Ada banyak sekali tanaman penutup tanah salah satunya Calopogonium Mucunoides. Centrosema pubescens Akan tetapi tanaman tersebut tumbuh secara memanjang atau melilit, sehingga dapat mengganggu pertumbuhan tanaman di sekitarnya dan sulit diimplementasikan pada pola tanam jarak rapat seperti halnya pada lahan reklamasi pasca tambang batubara. 


Nah alternative yang dapat dikembangkan adalah tanaman yang tidak menjalar dan tidak melilit seperti Desmodium Ovalifium. 


Tanaman tersebut merupakan salah satu jenis tanaman legume yang umumnya sudah dikenal di Indonesia, dengan ciri  merayap, dan stolon mencapai panjang 1 meter diatas permukaan tanah. Desmodium Ovalifium tumbuh dengan baik dan mampu beradaptasi di tanah dengan kesuburan rendah, tanah asam dengan (Al, Mn tinggi, serta P rendah). Tumbuhan ini mempunyai kandungan bermacam zat kimia sekitar 7,1  Tumbuhan ini tersebar luas di daerah iklim sedang dan daerah tropik, dari belahan bumi barat Australia dan Afrika. 
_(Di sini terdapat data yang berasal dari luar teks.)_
import Mathlib

/-!
# LINE 16 — the NON-CONFINEMENT LAW for seed carriers of `BlochSeedDiscOne` (crux `stmt-HodgeConjecture-18881`)

STATUS.  Nothing in this file proves or refutes HC, HC_CM, HC_AV, `BlochSeedDiscOne` (= H2 of route 18879, item 18881) or any census
row; `HC_CM` is never used.  This is a crux WORKFILE (evidence for the line card `Ideas/non-confinement-law.md`): a decidable letter-level
SHADOW of a pencil theorem about the carrier `Z` of STUB R's seed, plus kernel-checked instances on census supports of record.
Lens: negation — ASSUME the seed of `stub_rung_pad4_seedAt` exists (`HasBlochSeedAt 4 (pad4Anchor E₀) h w`: an integral, Bloch-semiregular,
regularly immersed fourfold `Z ⊂ P = (E₀ × E₀)⁴` with `q·h⁴ + w` supported on `Z`, `w ≠ 0` a rational Weil class); WHERE can `Z` sit?

## The pencil theorem (proved in the card, §The law; NOT formalised here — Hodge theory of abelian varieties is not in the tree)

**THEOREM NC (non-confinement).**  Let `λ = q·h⁴ + w ∈ H⁸(P, ℚ)`, `w ∈ W_K = Λ⁸V₊ ⊕ Λ⁸V₋` (`weilClassesOf … 4 1`), be the class of an
integral fourfold `Z ⊂ P` (so `q ≠ 0`: `w ∪ h⁴ = 0` by bidegree while `deg_h Z > 0`).  Then
(NC₁) for every surjective homomorphism `π : P → B`, `dim B ≥ 1`, the image `π(Z)` has dimension `≥ 2` (Z lies in no fibre and over no curve);
(NC₂) for every pair of factors `{f, g}`, `π_{fg}(Z) = S_f × S_g` (Z dominates every factor pair; equivalently `Z ⊄ π_{fg}⁻¹(D)` for any
proper closed `D`).  Proof (card): `Z ⊂ π⁻¹(D)` with `dim D = d` kills `[Z] ∪ π^*γ` for all `γ ∈ H^{2d+1}(B)` (restriction through `H^{2d+1}(D) = 0`
+ projection formula); in the `ψ`-eigen-bigrading `h ∈ (1,1)`, `w ∈ (8,0) ⊕ (0,8)`, and for `2d+1 ≤ 3` (resp. `B = S_f × S_g`, `2d+1 = 7`, `γ` of
bidegree `(4,3)+(3,4)`) the products `h⁴ ∪ π^*γ` and `w ∪ π^*γ` live in DISJOINT bidegrees, so `q·h⁴ ∪ π^*γ = 0`; but `h⁴ ∪ (·)` is injective on
`H^{≤4}(P)` (hard Lefschetz) resp. on `π^*H⁷(S_f × S_g)` (Künneth with the fibre `K = S_{f'} × S_{g'}`, `(h|_K)⁴ ≠ 0`) — so `q = 0`, contradiction.
(The bidegree bookkeeping is `noCollision₃` ∕ `noCollision₇` below.)

**COROLLARY Q (designs).**  If `Z = Z(s)`, `s` a regular section of a rank-4 bundle `E` on `P`, then `E` has NO torsion-free rank-1 quotient
pulled back from a quotient `B` of `P` with `dim B ≤ 2`, and none pulled back from a factor pair `S_f × S_g`: the image section is `0` (then `s`
lives in a corank-1 subsheaf and `Z` is empty or confined) or a pull-back `π^*σ` (Birkenhake–Lange: sections of bundles pulled back along a
surjective homomorphism with connected kernel are pulled back), and then `Z ⊂ π⁻¹(Z(σ) ∪ W)` — confined, contradicting NC.

**DOWNSET LAW (two-level ⊕-line-bundle designs `0 → 𝓟 → 𝓝 → E → 0`, census dictionary `Pad4FirstOrderModel`: E = COKERNEL, lower
cells = `𝓝`-constituents, upper cells = `𝓟`-constituents, entries `H⁰(N_Y ⊗ P_W⁻¹) ≠ 0` only for `W ≤ Y` in the psd order).**  For every pair
`{f,g}` and every ORDER IDEAL `I` of cells supported on `{f,g}` (letter `O` on the other two factors) the block `𝓟_I → 𝓝_I` is generically
surjective (its cokernel `F_I` is a quotient of `E` pulled back from `S_f × S_g`; rank `F_I ≥ 1` would give a forbidden rank-1 quotient).  Shadows:
(B1) `m(𝓟 ∩ I) ≥ m(𝓝 ∩ I)` with multiplicity — `Support.Heavy`; (B2) MATCHING: every lower cell supported on ≤ 2 factors has an upper cell
STRICTLY below it — `Support.MatchingLaw` (support-level, Horn clauses `N_Y → ∨_{W<Y} P_W`); (B3) Hall's condition on every sub-family.
The same holds for every order ideal of cells of Hermitian rank ≤ 2 (quotients of dimension ≤ 2, NC₁), which (B2) already contains
(`twoFactor_of_hrank_le_two`).

## What is IN LEAN here (all `decide` ∕ elementary; 0 `sorry`, no new axioms)
§0 verbatim copies of LINE 15's letter∕cell∕support vocabulary; §1 the psd order `lle`/`cle`/`clt` on letters/cells, factor support `nz`, `TwoFactor`, `OnPair`; order lemmas (`lle_trans`, downward closure of
`OnPair` and of `nz`, `not_clt_zero`: nothing lies strictly below the zero cell; `twoFactor_of_hrank_le_two`).
§2 the law's shadows as decidable predicates on `Support`: `Matched`, `MatchingLaw`, `Heavy`, `PrincipalHeavy`, and the two
structural consequences: `matchingLaw_no_zeroCell` (the law CONTAINS «¬N[O⁴]», LINE 15 p5 ∕ AUDIT (c)) and `forcedShape` (LINE 15 + LINE 16:
a diag-leak support obeying the law has an UPPER two-factor cell strictly below a leak cell).
`zeroCell_clt` ∕ `matchingLaw_of_upper_zeroCell` (honesty: an upper zero cell `𝒪 ∈ 𝓟` absorbs (B2); the content is then in (B1)∕(B3)).
§3 the bidegree bookkeeping of NC (`noCollision₃`, `noCollision₇`).
§4 census instances: the factor-pair ideal `{2,3}` of the j305149 r1 `core_only` and `full` minus-A2I⁻ witnesses typed literally
(66∕48 and 105∕71 cells): MATCHING holds except at `N[O⁴]`, unit-multiplicity (B1) FAILS (pair counts 66 > 48, 105 > 71; principal downsets of the
16 rank-1 ray cells 2 > 1); the design-of-record fragment `c8Fragment` has NO two-factor cell (law vacuous — it is leak-free, LINE 15; the digit table says the same of every design of record).

§5 (rev 1.1) the RAY LEMMA (`Letter.sq_eq_of_lle_null`, `Letter.ray_of_lle_null`: a psd letter below a null letter is null-or-zero on the same ray — equality
case of Cauchy–Schwarz in `ℤ²`), `Letter.hrank_le_of_lle` ∕ `Cell.hrank_le_of_cle` (Hermitian rank is MONOTONE in the psd order), `Support.forcedShape'`.
§6 (rev 1.2) BIDEGREE SEPARATION over an arbitrary `ℕ × ℕ`-graded commutative `ℂ`-algebra (Mathlib `GradedAlgebra`): `bidegree_separation`
(`q • h4·γ + (wp + wm)·γ = 0 ⇒ q • h4·γ = 0` for `h4 ∈ (4,4)`, `wp ∈ (8,0)`, `wm ∈ (0,8)`, `γ` in total degree `≤ 3`), `q_eq_zero_of_bidegree_separation`,
`weil_pairs_zero` — the independence step of NC is now kernel; the Hodge-theoretic inputs (bigrading of `H^*(P;ℂ)`, bidegrees of `h`, `w`, hard Lefschetz ∕ Künneth) stay pencil.
§7 (rev 1.3, critic p3) the MULTIPLICITY-LEVEL row: `Support.HeavyM mN mP I` (linear in the design multiplicities; an upper zero cell is counted in every ideal
automatically), `heavy_iff_heavyM_one` (§2's `Heavy` = unit case), `HeavyM.mono`, `upper_mass_of_heavyM`, `r1CorePair23_upper_mass` (≥ 66 upper mass on 48 cells);
§7′ (rev 1.4, riders t1–t3 of idea-crit-hsem-2 g5) support-relative primed versions (`HeavyM.mono'`, `upper_mass_of_heavyM'`, `r1CorePair23_upper_mass'`),
the convention sentence, and the zero-cell term (`zeroCell_cle`, `onPair_zeroCell`, `Support.zeroCell_mass_le{,_pair,_principal}`).
§8 (rev 1.5) GENERAL POSITION LAW NC₃ — census shadow: `Covered`, `covered_of_twoFactor`, `MatchingLawGP` (⇒ `MatchingLaw`), ray∕ideal vocabulary `InRay`, `FR`, `FRR`
(order ideals: `inRay_of_lle`, `FR_of_cle`, `FRR_of_cle`), instances `r1CoreFR01` (19∕14), `r1CoreFRR012` (49∕30, 13 + 4 three-factor cells) with `decide`d censuses.
§9 (rev 1.6) FOUR-RAY BALANCE DICHOTOMY NC₄ and the LOCK LAW — census shadow: `Cell.FourRay`, Gaussian phase product `Cell.betaProd`∕`Cell.alphaProd`,
`Cell.InLockClass`, `CoveredL` (⊇ `Covered`), `MatchingLawL` (⇒ `MatchingLawGP`), instance `r1CoreFourRay` (the 52 uncovered core cells: ALL in lock class `ζ* = 1`),
the pair-consistency ⟺ balance identity `balance_iff` and the universal lock ratios `64∕35`, `99∕35` as exact arithmetic; rev 1.7 `balance_normalForm`
(NC₄ for every `ψ`-invariant `h`); rev 1.8 `nc5_unique_complement` (the one-monomial heart of NC₅, equivariant-curve separation for EVERY quotient touching `P_A` or `P_B`);
rev 1.9 NC₆ (transverse quotients of dimension 2, 3 dominated) and the COMPLETE POSITION THEOREM, both in the §9 docstring (pencil; no new declarations).

## What is NOT here
NC ∕ Q ∕ the DOWNSET LAW themselves (pencil, in the card), any statement about `HasBlochSeedAt`, any SAT∕LP verdict, (Z1)∕(Z2), multiplicities
other than list repetition, Pic⁰-twisted (`(F4)`-limb) realisations, non-`ψ`-linear quotients of dimension ≥ 3.  No `instance` beyond
`Decidable`, no notation, no named fact.
-/

set_option linter.dupNamespace false
set_option linter.style.longLine false
set_option maxRecDepth 20000

namespace Summit.HodgeConjecture.HodgeConjecture.Cruxes.BlochSeedDiscOne.NonConfinementLaw

/-! ## §0 Letters, cells, supports — VERBATIM copies of `InjELeakLaw` §1∕§3∕§4 (LINE 15 kernel, rev 1.1 b1f86481fd84c9d2)

Copied (not imported) so that this workfile elaborates stand-alone on the farm; the definitions agree word for word, so every statement below
reads identically over LINE 15's `Support`s. -/

/-- A balanced letter `(α, Re β, Im β)`: the Hermitian block `[[α, β], [β̄, α]]` of a line-bundle class on one factor `E × E`. -/
abbrev Letter := ℤ × ℤ × ℤ

/-- A cell = one ⊠-line-bundle constituent: a letter on each of the four factors. -/
abbrev Cell := Fin 4 → Letter

namespace Letter

/-- `α`. -/
def a (x : Letter) : ℤ := x.1
/-- `|β|²`. -/
def s (x : Letter) : ℤ := x.2.1 * x.2.1 + x.2.2 * x.2.2
/-- difference of classes. -/
def sub (x y : Letter) : Letter := (x.1 - y.1, x.2.1 - y.2.1, x.2.2 - y.2.2)
/-- positive semidefinite block: `α ≥ 0` and `α² ≥ |β|²`. -/
def Psd (x : Letter) : Prop := 0 ≤ x.a ∧ x.s ≤ x.a * x.a

instance (x : Letter) : Decidable x.Psd := by unfold Psd; infer_instance
/-- **RECORD `447174gp1` @ `3`, NAMED-FACTS FORM** — `missingUpperBoundAt_g447174gp1_3_img` with the schema `hJ2` DERIVED from
`hS1 h37 hPT hF1 hKo hnf` (`JetchevIrreducibleSwapAtP.cor15_irreducibleReadingTwoSplit_of_namedFacts`). Displayed: named facts by name, Cremona's `N`, `r_an = 0`,
the lattice-optimal datum with `3 ∤ c(D)`, the field, the twist numerics. Per pair; nothing booked; BSD is not proved by this.
[cite: MatarNekovar2019, Thm. 0.7 (p. 456), §0.11 (p. 457)] [cite: GrossLMS1991, Prop. 3.7 (2)] [cite: GrossZagier1986, III (3.1)]
[cite: MilneADT2006, I Thm. 4.10] [cite: Jetchev2008, Cor. 1.5] [cite: Miller2011LMS, Def. 1.1] [cite: Cremona2006, Table 1 (Cremona label 447174gp1)] -/
theorem missingUpperBoundAt_g447174gp1_3_nf
    (hGZ : ∀ (N : ℕ) [NeZero N] (W : WeierstrassCurve ℚ) (K : Type) [Field K] [NumberField K],
      gross_zagier N W K)
    (hKo : ∀ (N : ℕ) [NeZero N] (W : WeierstrassCurve ℚ) (K : Type) [Field K] [NumberField K],
      kolyvagin N W K)
    (hMN : ∀ (N : ℕ) [NeZero N] (W : WeierstrassCurve ℚ) (K : Type) [Field K] [NumberField K],
      MatarNekovar2019.thm03_padicValNat_card_sha_le_of_irreducible N W K)
    (hGZK : rank_eq_analyticRank_of_analyticRank_le_one) (hmod : hasEntireLFunction_rat)
    (hS1 : MatarNekovar2019.thm07_padicValNat_card_sha_primary_add_le_of_globalDivisibility_of_irreducible)
    (h37 : GrossLMS1991.prop37_2_frobeniusCongruence)
    (hPT : ∀ (K : Type) [Field K] [NumberField K], poitouTate_selmerStructure_duality_conj K)
    (hF1 : Gross1991_heegnerPoint_sub_ratTorsion_mem_E0_imageFree) (hnf : exists_isNewformOf)
    {W : WeierstrassCurve ℚ} [W.IsElliptic] [W.IsGloballyMinimal] (hWeq : W = (⟨1, (-1), 1, (-13988162), 15799310713⟩ : WeierstrassCurve ℚ))
    (hN : W.conductorNorm ℤ = 447174) (hr : W.analyticRank = 0)
    (D : ModularParametrizationData W 447174) (hopt : ∀ z ∈ D.L.lattice, ∃ w ∈ periodLattice D.f, z = (D.c : ℂ) * w)
    (hc : ¬ (3 : ℤ) ∣ D.c)
    (K : Type) [Field K] [NumberField K] (hK : IsImaginaryQuadratic K) (hdK : NumberField.discr K = -4343)
    {Wd : WeierstrassCurve ℚ} [Wd.IsElliptic] [Wd.IsGloballyMinimal] (hWdeq : Wd = (⟨1, (-1), 1, (-263839795904873), (-1293932043662506419167)⟩ : WeierstrassCurve ℚ))
    (hrd : Wd.analyticRank = 1) {qd : ℚ} (hqd : shaAn Wd = (qd : ℂ)) (hvd : padicValRat 3 qd ≤ 0) :
    MissingUpperBoundAt W 3 :=
  missingUpperBoundAt_g447174gp1_3_img hGZ hKo hMN hGZK hmod (JetchevIrreducibleSwapAtP.cor15_irreducibleReadingTwoSplit_of_namedFacts hS1 h37 hPT hF1 hKo hnf) hWeq hN hr D hopt hc K hK hdK hWdeq hrd hqd hvd

end Summit.BirchSwinnertonDyer.BirchSwinnertonDyer.Theorems.WildUpperUnitTwistRecords

end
Di Indonesia dijumpai tumbuh liar dari dataran rendah sampai 1500 mdpl, terutama di tempat terbuka atau agak terlindung yang tanahnya lembab. Hal ini sangat cocok sebagai pemulihan lahan bekas pertambangan karena permukaan tanah bekas tambang batubara yang telah tertutup oleh tanaman Desmodium Ovalifium akan meminimalkan energi kinetik hujan dalam memukul permukaan tanah dan menghambat aliran air permukaan (run off) dan menyebabkan air yang masuk kedalam tanah meningkat sehingga erosi tanah menurun dan ekosistem lingkungan turut diperbaiki. 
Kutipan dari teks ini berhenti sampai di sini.